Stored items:

import Mathlib
import Summits.Ventures.HodgeRepro0.P4K3LatticeDefsGp

/-!
# P4K3LatticeGp1 (seat p4) — one kernel-evaluated 19 × 19 integer matrix product of the K3-lattice certificate

See `P4K3LatticeDefsG` (and `DefsGp`, `DefsM`) for the data and the paper side (proofs/p4-k3-route-check.md §4). This module proves exactly one product
identity by `rfl` on `Matrix.mulᵣ` (kernel evaluation); the resource options are elaboration limits only, no checking-weakening option.
-/

namespace HodgeRepro0.P4K3Lattice

set_option maxRecDepth 100000 in
set_option maxHeartbeats 4000000 in
/-- `P'` is invertible over ℤ (kernel evaluation of the product). -/
theorem P'_mul_Pinv' : P' * Pinv' = 1 := by
  rw [← Matrix.mulᵣ_eq, ← I19_eq]; rfl

end HodgeRepro0.P4K3Lattice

> Your task:
The required output is the line holding "the product). -/" plus every line after it in the data, reproduced exactly.

> Response box:
/-- `P'` is invertible over ℤ (kernel evaluation of the product). -/
theorem P'_mul_Pinv' : P' * Pinv' = 1 := by
  rw [← Matrix.mulᵣ_eq, ← I19_eq]; rfl

end HodgeRepro0.P4K3Lattice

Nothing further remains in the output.